The kpt CLI already implements the fundamental package manipulation algorithms in order to provide its command line user experience:

kpt pkg init - create a bare-bones, valid, kpt package.
kpt pkg get - create a downstream package by cloning an upstream package; set up the upstream reference of the downstream package.
kpt pkg update - update the downstream package with changes from new version of upstream, 3-way merge.
kpt fn eval - evaluate a KRM function on a package.
kpt fn render - render the package by executing the function pipeline of the package and its nested packages.
kpt fn source and kpt fn sink - read package from local disk as a ResourceList and write package represented as ResourcesList into local disk.

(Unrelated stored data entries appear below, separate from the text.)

import Literature.NumberTheory.LFunctions.SuzukiWeilModelSpace
import HarnessLib

/-!
# The Cauchy kernel and the model-space kernel on `𝖥(V(0)) = 𝒦(Θ_ξ)` — RH-FREE plumbing for CJM §5

LINE 1 — LABEL: RH-FREE corpus theorems (reproducing-kernel bookkeeping for M. Suzuki, *On the
Hilbert space derived from the Weil distribution*, Canad. J. Math. 2025 = arXiv:2301.00421v3, §2.3
"`H² = 𝖥L²(0,∞)` … identified with a closed subspace of `L²(ℝ)` via boundary values", §2.4 "the
model space `𝒦(Θ) = H² ⊖ ΘH²`", and the evaluation `ψ̂(z)`, eq. (1.1)). bears_on: B-C/B-P
(LADDER-RH COLUMN 6 DBR) as infrastructure for the discharge of the RH-CONSEQUENCE facts
`Suzuki2025_thm55_normIdentity` / `Suzuki2025_orthogonalBasis` (CJM Thm. 5.5 (1), Prop. 4.1).
WHAT THIS IS NOT: no statement about RH, no inner-function or Hermite–Biehler property of `Θ_ξ`,
`E_ξ` is asserted or used; nothing here bears on the truth of RH.

## What is proved (all RH-FREE; `𝖥 = suzukiFourierL2`, `⟪𝖥a, 𝖥b⟫ = 2π⟪a, b⟫`)

* the **Cauchy vectors** `e_w := 1_{(0,∞)} e^{−i w̄ ·} ∈ L¹ ∩ L²` (`Im w > 0`):
  `⟪e_w, ψ⟫ = ψ̂(w) := ∫₀^∞ ψ(x)e^{iwx}dx` for EVERY `ψ ∈ L²(ℝ)` (`inner_cauchyVec`), their
  transforms `ê_w(z) = i/(z − w̄)` on the closed upper half-plane (`upperHalfHat_cauchyVec`) and
  `𝖥e_w = i/(· − w̄)` a.e. (`suzukiFourierL2_cauchyVec`), `𝖥e_w ∈ H²`, and the **`H²` Cauchy
  formula by Plancherel** `ψ̂(w) = (2π)⁻¹⟪𝖥e_w, 𝖥ψ⟫` (`upperHalfHat_eq_inner_fourier`), with
  `⟪𝖥e_z, 𝖥e_w⟫ = 2πi/(z − w̄)` (`inner_fourier_cauchyVec`);
* the **model-space kernel vectors** `K_w := (i/2π)(1 − conj Θ_ξ(w)·Θ_ξ)/(· − w̄) ∈ L²(ℝ)`
  (`modelKernelVec`; CJM §2.4: the reproducing kernel of `𝒦(Θ) = H² ⊖ ΘH²`) and the
  **reproducing formula on `𝖥(V(0))`**: for `ψ ∈ V(0)` and `Im w > 0`, `ψ̂(w) = ⟪K_w, 𝖥ψ⟫`
  (`inner_modelKernelVec`) — from the Cauchy formula and ONLY the orthogonality clause
  "`𝖥ψ ⊥ Θ·𝖥e_w`" of the boundary-value model space `modelSpaceL2` (the cell's RH-FREE bridge
  `suzukiFourierL2_mem_modelSpaceL2_iff`); no inner-function property of `Θ_ξ` enters;
* **injectivity of the half-plane transform on `L²(0,∞)`**: `ψ̂ ≡ 0` on `ℂ₊` forces `ψ = 0`
  (`eq_zero_of_upperHalfHat_eq_zero`; via the boundary-value classes `𝖥[1_{(0,∞)}ψe^{−y·}]` of the
  cell's `suzukiFourierL2_indicator_mul_exp_ae_eq`).

## References
* M. Suzuki, Canad. J. Math. 2025 = arXiv:2301.00421v3, §2.3–2.4 p. 5 (TeX l.611–705), eq. (1.1),
  §5 (TeX l.1425–1447). [Suzuki2025WeilHilbertSpace]
* J. Garnett, *Bounded analytic functions*, Ch. II §3 (Cauchy/Szegő kernel of `H²(ℂ₊)`). [folklore]
-/

noncomputable section

open MeasureTheory Complex Filter Set
open scoped ComplexConjugate FourierTransform Topology ENNReal InnerProductSpace

namespace Literature.NumberTheory.LFunctions

/-! ## A. The Cauchy vectors `e_w = 1_{(0,∞)} e^{−i w̄ x}` -/

/-- The **Cauchy vector** `e_w(x) := 1_{(0,∞)}(x)·e^{−i w̄ x}` (for `Im w > 0` an `L¹ ∩ L²`
function on `ℝ`): the half-line function whose transform is the Cauchy–Szegő kernel
`i/(z − w̄)` of `H²(ℂ₊)` and against which `⟪e_w, ψ⟫ = ψ̂(w)`. RH-FREE object.
[cite: Suzuki2025WeilHilbertSpace, CJM §2.3 p. 5 (TeX l.615–619: "H² := H²(ℂ₊) = 𝖥(L²(0,∞)) … via boundary values")] -/
def cauchyFun (w : ℂ) (x : ℝ) : ℂ :=
  (Ioi (0 : ℝ)).indicator (fun x : ℝ ↦ cexp (-(I * conj w * x))) x

/-- `|e^{−i w̄ x}| = e^{−(Im w)x}`. [cite: Suzuki2025WeilHilbertSpace, CJM §2.3 p. 5 (TeX l.615–619: "H² = 𝖥(L²(0,∞))")] -/
theorem norm_cexp_neg_I_conj_mul (w : ℂ) (x : ℝ) :
    ‖cexp (-(I * conj w * x))‖ = Real.exp (-(w.im * x)) := by
  rw [Complex.norm_exp]
  congr 1
  simp [Complex.mul_re, Complex.mul_im, Complex.I_re, Complex.I_im, Complex.conj_re,
    Complex.conj_im]

/-- `|e_w(x)| ≤ e^{−(Im w) x}` on `x > 0` and `= 0` on `x ≤ 0`; in closed form
`|e_w(x)| = 1_{(0,∞)}(x) e^{−(Im w)x}`. [cite: Suzuki2025WeilHilbertSpace, CJM §2.3 p. 5 (TeX l.615–619: "H² = 𝖥(L²(0,∞))")] -/
theorem norm_cauchyFun (w : ℂ) (x : ℝ) :
    ‖cauchyFun w x‖ = (Ioi (0 : ℝ)).indicator (fun x : ℝ ↦ Real.exp (-(w.im * x))) x := by
  unfold cauchyFun
  by_cases hx : x ∈ Ioi (0 : ℝ)
  · rw [indicator_of_mem hx, indicator_of_mem hx, norm_cexp_neg_I_conj_mul]
  · rw [indicator_of_notMem hx, indicator_of_notMem hx, norm_zero]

The same set of primitive operations form the foundational building blocks of the package orchestration service. Further, Porch combines these blocks into higher-level operations (for example, Porch renders packages automatically on changes; future versions will support bulk operations such as upgrade of multiple packages, etc.).

A longer-term goal is to refactor kpt and Porch to extract the package manipulation operations into a reusable CaD Library, which will consumed by both the kpt CLI and Porch to allow them equal reuse of the same operations:

create a valid empty package (init).
clone a package and add upstream pointers (get).
perform 3-way merge (upgrade).
render - core package rendering algorithm using a pluggable function evaluator to support:
- function evaluation via Docker (as used by kpt CLI).
- function evaluation via an RPC to a service or appropriate function sandbox.
- high-performance evaluation of trusted, built-in, functions without sandbox.
heal configuration (restore comments after lossy transformation).

This approach will allow leveraging the investment already made into the high-quality package manipulation operations, maintain functional parity between the kpt CLI and Porch, and allow dependencies to be abstracted away which differ between CLI and Porch (most notably the dependency on Docker for function evaluation and on the local file system for package rendering).